▶ **DATA UNDER STUDY**
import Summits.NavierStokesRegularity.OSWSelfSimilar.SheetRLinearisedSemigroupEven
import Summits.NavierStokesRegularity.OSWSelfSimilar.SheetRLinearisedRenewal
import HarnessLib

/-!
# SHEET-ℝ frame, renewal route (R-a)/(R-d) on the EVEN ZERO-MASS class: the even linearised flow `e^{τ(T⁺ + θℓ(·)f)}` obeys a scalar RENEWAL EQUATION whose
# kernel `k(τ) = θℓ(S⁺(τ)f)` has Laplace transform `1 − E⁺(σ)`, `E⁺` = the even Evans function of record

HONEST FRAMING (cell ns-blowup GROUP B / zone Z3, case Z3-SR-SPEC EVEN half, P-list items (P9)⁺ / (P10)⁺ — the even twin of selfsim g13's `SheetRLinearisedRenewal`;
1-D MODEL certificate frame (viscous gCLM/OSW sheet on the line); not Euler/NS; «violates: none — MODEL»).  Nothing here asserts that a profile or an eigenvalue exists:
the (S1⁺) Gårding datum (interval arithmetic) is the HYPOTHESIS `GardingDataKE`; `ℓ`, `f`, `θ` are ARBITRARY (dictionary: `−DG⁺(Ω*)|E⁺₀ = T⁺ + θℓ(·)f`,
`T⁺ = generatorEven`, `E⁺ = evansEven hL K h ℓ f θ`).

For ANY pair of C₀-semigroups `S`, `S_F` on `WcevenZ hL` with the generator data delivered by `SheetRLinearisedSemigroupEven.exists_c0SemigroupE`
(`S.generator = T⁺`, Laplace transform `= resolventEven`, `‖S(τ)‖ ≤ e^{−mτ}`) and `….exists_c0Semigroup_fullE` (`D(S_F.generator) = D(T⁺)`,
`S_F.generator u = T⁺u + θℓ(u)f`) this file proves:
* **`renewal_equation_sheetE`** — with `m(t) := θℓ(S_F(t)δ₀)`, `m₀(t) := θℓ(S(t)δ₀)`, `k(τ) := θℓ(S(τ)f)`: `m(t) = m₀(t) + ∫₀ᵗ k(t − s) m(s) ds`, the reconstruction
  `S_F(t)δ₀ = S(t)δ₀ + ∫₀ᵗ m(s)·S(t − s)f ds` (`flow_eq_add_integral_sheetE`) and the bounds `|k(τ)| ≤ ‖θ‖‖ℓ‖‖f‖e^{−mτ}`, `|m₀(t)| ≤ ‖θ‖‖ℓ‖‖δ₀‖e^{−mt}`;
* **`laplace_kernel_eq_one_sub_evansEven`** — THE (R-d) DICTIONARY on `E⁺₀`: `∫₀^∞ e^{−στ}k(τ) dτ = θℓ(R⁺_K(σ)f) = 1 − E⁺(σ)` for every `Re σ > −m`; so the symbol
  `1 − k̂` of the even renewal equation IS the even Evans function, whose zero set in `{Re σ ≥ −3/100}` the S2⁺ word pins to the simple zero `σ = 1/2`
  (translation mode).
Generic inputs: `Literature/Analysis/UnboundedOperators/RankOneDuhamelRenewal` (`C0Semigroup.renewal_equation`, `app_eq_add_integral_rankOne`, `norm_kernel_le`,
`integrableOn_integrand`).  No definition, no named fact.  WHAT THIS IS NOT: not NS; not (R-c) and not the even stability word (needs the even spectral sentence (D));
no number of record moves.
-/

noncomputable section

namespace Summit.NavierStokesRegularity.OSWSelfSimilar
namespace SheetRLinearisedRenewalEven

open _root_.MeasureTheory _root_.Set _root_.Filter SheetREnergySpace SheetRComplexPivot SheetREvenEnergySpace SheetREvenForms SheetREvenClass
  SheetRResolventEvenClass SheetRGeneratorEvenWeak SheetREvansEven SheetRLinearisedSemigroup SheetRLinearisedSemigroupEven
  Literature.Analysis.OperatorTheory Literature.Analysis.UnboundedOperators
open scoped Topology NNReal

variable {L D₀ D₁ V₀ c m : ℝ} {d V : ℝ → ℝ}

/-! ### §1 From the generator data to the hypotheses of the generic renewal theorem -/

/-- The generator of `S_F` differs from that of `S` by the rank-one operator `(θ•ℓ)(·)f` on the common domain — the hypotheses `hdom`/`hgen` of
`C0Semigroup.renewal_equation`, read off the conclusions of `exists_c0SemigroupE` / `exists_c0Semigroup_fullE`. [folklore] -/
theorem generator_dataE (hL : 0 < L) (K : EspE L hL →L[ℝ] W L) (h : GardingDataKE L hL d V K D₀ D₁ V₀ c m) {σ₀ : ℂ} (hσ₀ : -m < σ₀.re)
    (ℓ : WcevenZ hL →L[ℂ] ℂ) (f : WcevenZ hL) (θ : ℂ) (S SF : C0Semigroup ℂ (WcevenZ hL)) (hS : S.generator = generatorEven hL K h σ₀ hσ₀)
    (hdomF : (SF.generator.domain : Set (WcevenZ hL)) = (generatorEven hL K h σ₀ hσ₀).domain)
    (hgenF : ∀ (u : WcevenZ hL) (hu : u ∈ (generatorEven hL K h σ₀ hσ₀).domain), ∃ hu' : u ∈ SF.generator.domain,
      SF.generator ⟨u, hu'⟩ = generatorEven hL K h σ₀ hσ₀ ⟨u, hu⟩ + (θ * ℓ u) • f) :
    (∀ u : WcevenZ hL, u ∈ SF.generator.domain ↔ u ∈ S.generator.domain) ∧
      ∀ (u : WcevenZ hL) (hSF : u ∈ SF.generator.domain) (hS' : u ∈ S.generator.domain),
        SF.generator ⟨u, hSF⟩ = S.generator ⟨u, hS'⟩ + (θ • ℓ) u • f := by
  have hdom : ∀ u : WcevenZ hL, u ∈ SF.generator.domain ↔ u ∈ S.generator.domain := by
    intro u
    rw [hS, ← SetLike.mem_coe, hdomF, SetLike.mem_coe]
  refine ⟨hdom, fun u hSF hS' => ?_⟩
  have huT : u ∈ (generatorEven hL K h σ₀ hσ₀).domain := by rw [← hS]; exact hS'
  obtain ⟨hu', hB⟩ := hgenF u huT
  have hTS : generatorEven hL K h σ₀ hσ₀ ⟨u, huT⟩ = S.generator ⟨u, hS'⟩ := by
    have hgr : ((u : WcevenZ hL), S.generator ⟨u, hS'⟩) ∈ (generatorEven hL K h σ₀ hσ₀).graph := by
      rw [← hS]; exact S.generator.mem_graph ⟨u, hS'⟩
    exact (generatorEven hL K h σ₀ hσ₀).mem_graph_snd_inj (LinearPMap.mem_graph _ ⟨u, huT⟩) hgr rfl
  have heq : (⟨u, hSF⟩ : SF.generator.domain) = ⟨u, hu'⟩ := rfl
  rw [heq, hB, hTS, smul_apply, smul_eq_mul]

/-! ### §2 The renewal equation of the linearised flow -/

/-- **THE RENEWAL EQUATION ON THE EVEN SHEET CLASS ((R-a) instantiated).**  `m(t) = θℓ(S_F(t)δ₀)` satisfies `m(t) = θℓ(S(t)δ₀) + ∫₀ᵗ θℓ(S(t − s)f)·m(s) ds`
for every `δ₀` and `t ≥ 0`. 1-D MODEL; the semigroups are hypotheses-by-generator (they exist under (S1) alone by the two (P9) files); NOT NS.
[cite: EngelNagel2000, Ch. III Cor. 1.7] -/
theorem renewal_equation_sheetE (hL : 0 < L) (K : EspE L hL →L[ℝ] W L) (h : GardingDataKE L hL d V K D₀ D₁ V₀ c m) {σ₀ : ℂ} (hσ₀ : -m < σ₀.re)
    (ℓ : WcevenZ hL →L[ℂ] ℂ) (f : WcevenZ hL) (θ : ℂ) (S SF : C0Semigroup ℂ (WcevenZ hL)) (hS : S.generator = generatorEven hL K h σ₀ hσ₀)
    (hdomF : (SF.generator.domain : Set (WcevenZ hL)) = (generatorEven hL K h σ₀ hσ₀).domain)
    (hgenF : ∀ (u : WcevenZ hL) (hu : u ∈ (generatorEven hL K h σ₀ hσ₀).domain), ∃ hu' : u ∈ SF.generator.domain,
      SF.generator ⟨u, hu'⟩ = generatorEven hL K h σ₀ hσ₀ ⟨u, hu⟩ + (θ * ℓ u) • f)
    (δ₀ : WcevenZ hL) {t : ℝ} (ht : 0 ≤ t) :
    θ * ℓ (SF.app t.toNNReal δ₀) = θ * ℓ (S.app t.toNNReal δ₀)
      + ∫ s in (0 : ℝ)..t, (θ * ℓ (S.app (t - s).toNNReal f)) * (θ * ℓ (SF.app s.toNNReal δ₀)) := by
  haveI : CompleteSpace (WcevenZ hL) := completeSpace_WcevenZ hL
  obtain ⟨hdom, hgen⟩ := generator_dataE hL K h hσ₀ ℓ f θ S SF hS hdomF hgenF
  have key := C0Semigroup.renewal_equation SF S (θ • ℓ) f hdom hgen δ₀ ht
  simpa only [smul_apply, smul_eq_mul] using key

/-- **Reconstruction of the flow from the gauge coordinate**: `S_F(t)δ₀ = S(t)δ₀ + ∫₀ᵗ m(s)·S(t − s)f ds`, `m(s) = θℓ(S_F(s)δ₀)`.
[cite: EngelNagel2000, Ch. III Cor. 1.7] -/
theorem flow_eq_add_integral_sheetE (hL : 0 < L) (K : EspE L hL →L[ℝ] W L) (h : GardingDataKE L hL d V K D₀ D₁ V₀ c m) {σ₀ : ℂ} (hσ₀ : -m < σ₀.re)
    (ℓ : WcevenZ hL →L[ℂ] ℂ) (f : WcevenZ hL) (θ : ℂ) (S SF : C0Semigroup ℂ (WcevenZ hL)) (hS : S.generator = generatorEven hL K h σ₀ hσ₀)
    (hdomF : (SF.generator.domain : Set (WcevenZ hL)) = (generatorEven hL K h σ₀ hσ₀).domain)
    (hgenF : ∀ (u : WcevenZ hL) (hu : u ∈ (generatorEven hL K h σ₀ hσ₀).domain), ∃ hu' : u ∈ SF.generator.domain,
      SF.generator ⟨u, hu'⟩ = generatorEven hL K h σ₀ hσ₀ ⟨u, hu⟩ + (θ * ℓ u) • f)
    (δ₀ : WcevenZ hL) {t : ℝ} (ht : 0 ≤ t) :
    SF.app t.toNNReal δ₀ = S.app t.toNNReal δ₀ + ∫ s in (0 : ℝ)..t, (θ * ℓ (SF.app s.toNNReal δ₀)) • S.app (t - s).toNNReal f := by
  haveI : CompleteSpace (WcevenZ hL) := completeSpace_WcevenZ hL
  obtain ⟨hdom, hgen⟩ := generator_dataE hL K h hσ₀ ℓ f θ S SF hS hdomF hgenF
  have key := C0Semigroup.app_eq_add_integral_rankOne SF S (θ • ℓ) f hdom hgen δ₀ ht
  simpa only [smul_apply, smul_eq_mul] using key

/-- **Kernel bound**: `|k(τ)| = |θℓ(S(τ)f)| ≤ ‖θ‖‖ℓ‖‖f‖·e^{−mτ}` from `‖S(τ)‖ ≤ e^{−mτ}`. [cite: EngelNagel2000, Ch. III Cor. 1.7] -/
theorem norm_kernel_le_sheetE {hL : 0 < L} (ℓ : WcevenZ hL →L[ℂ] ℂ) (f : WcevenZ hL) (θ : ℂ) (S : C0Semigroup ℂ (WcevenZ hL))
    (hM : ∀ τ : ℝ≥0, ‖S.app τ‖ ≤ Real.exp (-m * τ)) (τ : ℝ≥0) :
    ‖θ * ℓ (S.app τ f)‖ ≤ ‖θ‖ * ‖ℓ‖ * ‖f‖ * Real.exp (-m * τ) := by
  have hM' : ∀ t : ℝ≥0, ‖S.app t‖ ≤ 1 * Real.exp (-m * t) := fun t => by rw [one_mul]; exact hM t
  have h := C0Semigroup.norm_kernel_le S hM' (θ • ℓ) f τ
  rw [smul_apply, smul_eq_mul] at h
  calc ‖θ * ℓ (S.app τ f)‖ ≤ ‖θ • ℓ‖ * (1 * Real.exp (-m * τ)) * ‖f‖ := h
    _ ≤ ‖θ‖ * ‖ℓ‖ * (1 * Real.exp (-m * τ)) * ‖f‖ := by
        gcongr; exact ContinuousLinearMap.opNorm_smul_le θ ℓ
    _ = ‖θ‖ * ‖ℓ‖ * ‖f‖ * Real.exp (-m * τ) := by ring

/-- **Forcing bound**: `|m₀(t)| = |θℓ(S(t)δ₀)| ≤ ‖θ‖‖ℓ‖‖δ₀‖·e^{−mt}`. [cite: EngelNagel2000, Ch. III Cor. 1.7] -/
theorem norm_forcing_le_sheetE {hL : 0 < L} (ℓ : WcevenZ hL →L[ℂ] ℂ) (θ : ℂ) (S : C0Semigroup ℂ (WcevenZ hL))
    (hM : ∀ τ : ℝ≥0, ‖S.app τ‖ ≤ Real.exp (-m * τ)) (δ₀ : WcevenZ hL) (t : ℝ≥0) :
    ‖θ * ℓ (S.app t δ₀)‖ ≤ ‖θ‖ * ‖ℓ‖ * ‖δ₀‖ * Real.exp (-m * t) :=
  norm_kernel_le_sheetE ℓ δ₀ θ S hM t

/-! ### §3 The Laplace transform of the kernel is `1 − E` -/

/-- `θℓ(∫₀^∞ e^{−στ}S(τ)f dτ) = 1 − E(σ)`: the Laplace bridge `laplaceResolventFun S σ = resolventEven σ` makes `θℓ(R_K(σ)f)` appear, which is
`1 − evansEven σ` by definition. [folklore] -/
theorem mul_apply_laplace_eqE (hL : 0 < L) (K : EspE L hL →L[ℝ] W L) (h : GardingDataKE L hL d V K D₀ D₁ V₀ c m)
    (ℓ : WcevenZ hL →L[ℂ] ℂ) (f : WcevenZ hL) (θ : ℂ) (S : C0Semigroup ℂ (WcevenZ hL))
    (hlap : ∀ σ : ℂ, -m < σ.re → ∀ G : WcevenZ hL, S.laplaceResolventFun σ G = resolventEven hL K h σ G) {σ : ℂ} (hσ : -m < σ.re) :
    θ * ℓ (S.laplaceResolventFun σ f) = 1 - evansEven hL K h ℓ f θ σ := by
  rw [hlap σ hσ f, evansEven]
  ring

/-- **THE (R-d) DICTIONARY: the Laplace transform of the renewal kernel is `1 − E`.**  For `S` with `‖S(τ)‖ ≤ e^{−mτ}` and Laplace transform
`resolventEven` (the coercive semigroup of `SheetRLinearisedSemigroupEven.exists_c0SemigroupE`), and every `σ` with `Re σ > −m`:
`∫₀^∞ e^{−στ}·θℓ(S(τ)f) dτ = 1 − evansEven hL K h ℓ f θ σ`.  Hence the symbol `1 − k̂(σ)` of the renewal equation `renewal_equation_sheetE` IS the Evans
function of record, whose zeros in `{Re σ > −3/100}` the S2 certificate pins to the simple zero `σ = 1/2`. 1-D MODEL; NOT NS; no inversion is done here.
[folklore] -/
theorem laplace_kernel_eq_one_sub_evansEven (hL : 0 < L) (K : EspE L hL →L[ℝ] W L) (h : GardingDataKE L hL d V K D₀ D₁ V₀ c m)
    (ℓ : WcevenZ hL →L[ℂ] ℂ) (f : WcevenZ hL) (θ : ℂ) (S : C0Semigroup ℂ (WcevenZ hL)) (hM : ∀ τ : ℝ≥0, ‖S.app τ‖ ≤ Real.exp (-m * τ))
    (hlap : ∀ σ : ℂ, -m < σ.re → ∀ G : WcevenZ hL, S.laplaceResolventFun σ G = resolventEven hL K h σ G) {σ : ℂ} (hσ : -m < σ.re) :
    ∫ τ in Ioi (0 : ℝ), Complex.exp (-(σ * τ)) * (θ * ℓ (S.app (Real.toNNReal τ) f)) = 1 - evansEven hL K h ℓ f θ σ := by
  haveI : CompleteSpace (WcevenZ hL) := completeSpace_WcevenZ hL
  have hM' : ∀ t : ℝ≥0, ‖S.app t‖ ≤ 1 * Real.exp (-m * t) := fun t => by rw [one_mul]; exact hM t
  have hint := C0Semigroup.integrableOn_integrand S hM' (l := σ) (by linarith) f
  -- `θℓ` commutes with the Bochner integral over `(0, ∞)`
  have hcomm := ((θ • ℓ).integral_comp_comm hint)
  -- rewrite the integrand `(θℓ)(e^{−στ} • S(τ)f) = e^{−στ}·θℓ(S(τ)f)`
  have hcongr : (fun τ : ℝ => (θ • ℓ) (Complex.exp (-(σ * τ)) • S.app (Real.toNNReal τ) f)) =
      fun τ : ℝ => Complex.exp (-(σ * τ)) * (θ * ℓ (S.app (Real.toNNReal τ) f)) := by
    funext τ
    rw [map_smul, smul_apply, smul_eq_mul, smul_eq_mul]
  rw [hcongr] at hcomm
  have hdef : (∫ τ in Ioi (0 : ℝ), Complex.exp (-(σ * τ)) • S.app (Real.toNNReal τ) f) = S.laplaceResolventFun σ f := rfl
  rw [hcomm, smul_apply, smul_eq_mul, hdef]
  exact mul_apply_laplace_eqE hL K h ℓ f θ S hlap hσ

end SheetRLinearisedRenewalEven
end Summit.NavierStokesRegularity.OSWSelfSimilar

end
...
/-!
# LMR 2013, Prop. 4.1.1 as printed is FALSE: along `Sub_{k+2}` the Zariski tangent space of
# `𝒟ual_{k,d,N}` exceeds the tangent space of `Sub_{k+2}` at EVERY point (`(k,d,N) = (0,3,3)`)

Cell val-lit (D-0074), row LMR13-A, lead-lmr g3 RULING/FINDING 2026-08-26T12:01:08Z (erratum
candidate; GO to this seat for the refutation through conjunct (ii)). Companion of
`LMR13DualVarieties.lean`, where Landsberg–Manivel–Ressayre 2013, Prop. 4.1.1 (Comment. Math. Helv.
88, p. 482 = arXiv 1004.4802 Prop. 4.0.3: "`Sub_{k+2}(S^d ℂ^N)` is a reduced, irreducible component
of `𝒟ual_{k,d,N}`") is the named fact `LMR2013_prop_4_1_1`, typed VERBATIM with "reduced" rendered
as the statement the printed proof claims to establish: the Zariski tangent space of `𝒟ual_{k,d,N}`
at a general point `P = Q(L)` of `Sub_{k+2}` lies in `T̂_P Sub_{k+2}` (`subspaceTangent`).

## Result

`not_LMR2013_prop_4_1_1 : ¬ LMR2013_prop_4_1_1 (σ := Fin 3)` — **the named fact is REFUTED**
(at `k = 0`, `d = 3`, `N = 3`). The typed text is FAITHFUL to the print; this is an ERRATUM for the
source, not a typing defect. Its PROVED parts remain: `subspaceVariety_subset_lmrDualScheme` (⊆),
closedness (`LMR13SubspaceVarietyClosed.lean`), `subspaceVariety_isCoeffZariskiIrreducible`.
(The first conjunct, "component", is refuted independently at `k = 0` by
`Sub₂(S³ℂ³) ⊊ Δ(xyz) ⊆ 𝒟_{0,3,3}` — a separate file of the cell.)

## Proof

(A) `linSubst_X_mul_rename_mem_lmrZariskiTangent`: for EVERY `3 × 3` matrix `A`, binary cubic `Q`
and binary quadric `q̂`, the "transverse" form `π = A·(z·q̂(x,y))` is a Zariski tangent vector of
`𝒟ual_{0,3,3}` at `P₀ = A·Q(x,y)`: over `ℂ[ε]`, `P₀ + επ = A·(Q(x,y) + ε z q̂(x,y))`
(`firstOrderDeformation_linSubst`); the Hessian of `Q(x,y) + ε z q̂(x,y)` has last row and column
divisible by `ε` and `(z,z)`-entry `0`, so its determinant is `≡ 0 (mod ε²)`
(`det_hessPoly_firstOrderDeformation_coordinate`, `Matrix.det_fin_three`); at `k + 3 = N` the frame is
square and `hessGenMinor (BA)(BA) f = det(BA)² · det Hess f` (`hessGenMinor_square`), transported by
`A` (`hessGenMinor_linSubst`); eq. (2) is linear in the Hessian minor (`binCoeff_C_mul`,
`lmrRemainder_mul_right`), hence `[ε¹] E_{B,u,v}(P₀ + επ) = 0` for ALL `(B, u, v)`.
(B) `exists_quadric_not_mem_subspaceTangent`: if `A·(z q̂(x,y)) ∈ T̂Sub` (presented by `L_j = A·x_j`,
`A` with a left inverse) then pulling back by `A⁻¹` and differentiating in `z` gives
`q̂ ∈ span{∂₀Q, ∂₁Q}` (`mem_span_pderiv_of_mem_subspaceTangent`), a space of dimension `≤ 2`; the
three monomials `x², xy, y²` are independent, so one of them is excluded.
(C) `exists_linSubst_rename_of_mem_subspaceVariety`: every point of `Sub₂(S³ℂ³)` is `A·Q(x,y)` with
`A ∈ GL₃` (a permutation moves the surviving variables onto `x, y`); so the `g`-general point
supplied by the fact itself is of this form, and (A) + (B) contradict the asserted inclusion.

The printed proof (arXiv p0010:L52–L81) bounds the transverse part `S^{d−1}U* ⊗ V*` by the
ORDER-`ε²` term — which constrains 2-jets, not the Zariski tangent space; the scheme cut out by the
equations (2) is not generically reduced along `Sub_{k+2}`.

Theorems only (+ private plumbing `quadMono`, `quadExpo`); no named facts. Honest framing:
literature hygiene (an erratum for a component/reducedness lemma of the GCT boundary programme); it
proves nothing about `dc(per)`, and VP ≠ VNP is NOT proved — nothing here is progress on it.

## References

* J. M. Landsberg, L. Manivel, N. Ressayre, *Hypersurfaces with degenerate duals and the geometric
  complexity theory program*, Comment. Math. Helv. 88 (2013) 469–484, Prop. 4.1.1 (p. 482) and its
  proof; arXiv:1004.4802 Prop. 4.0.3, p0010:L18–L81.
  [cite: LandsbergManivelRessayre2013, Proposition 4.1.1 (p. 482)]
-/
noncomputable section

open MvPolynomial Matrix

▶ **YOUR TASK**
Give the exact lines, and only those, from the line containing "appear, which is" through the line containing "IS the Evans" in the entries above.

▶ **SOLUTION FOR THIS PROBLEM**
/-- `θℓ(∫₀^∞ e^{−στ}S(τ)f dτ) = 1 − E(σ)`: the Laplace bridge `laplaceResolventFun S σ = resolventEven σ` makes `θℓ(R_K(σ)f)` appear, which is
`1 − evansEven σ` by definition. [folklore] -/
theorem mul_apply_laplace_eqE (hL : 0 < L) (K : EspE L hL →L[ℝ] W L) (h : GardingDataKE L hL d V K D₀ D₁ V₀ c m)
    (ℓ : WcevenZ hL →L[ℂ] ℂ) (f : WcevenZ hL) (θ : ℂ) (S : C0Semigroup ℂ (WcevenZ hL))
    (hlap : ∀ σ : ℂ, -m < σ.re → ∀ G : WcevenZ hL, S.laplaceResolventFun σ G = resolventEven hL K h σ G) {σ : ℂ} (hσ : -m < σ.re) :
    θ * ℓ (S.laplaceResolventFun σ f) = 1 - evansEven hL K h ℓ f θ σ := by
  rw [hlap σ hσ f, evansEven]
  ring

/-- **THE (R-d) DICTIONARY: the Laplace transform of the renewal kernel is `1 − E`.**  For `S` with `‖S(τ)‖ ≤ e^{−mτ}` and Laplace transform
`resolventEven` (the coercive semigroup of `SheetRLinearisedSemigroupEven.exists_c0SemigroupE`), and every `σ` with `Re σ > −m`:
`∫₀^∞ e^{−στ}·θℓ(S(τ)f) dτ = 1 − evansEven hL K h ℓ f θ σ`.  Hence the symbol `1 − k̂(σ)` of the renewal equation `renewal_equation_sheetE` IS the Evans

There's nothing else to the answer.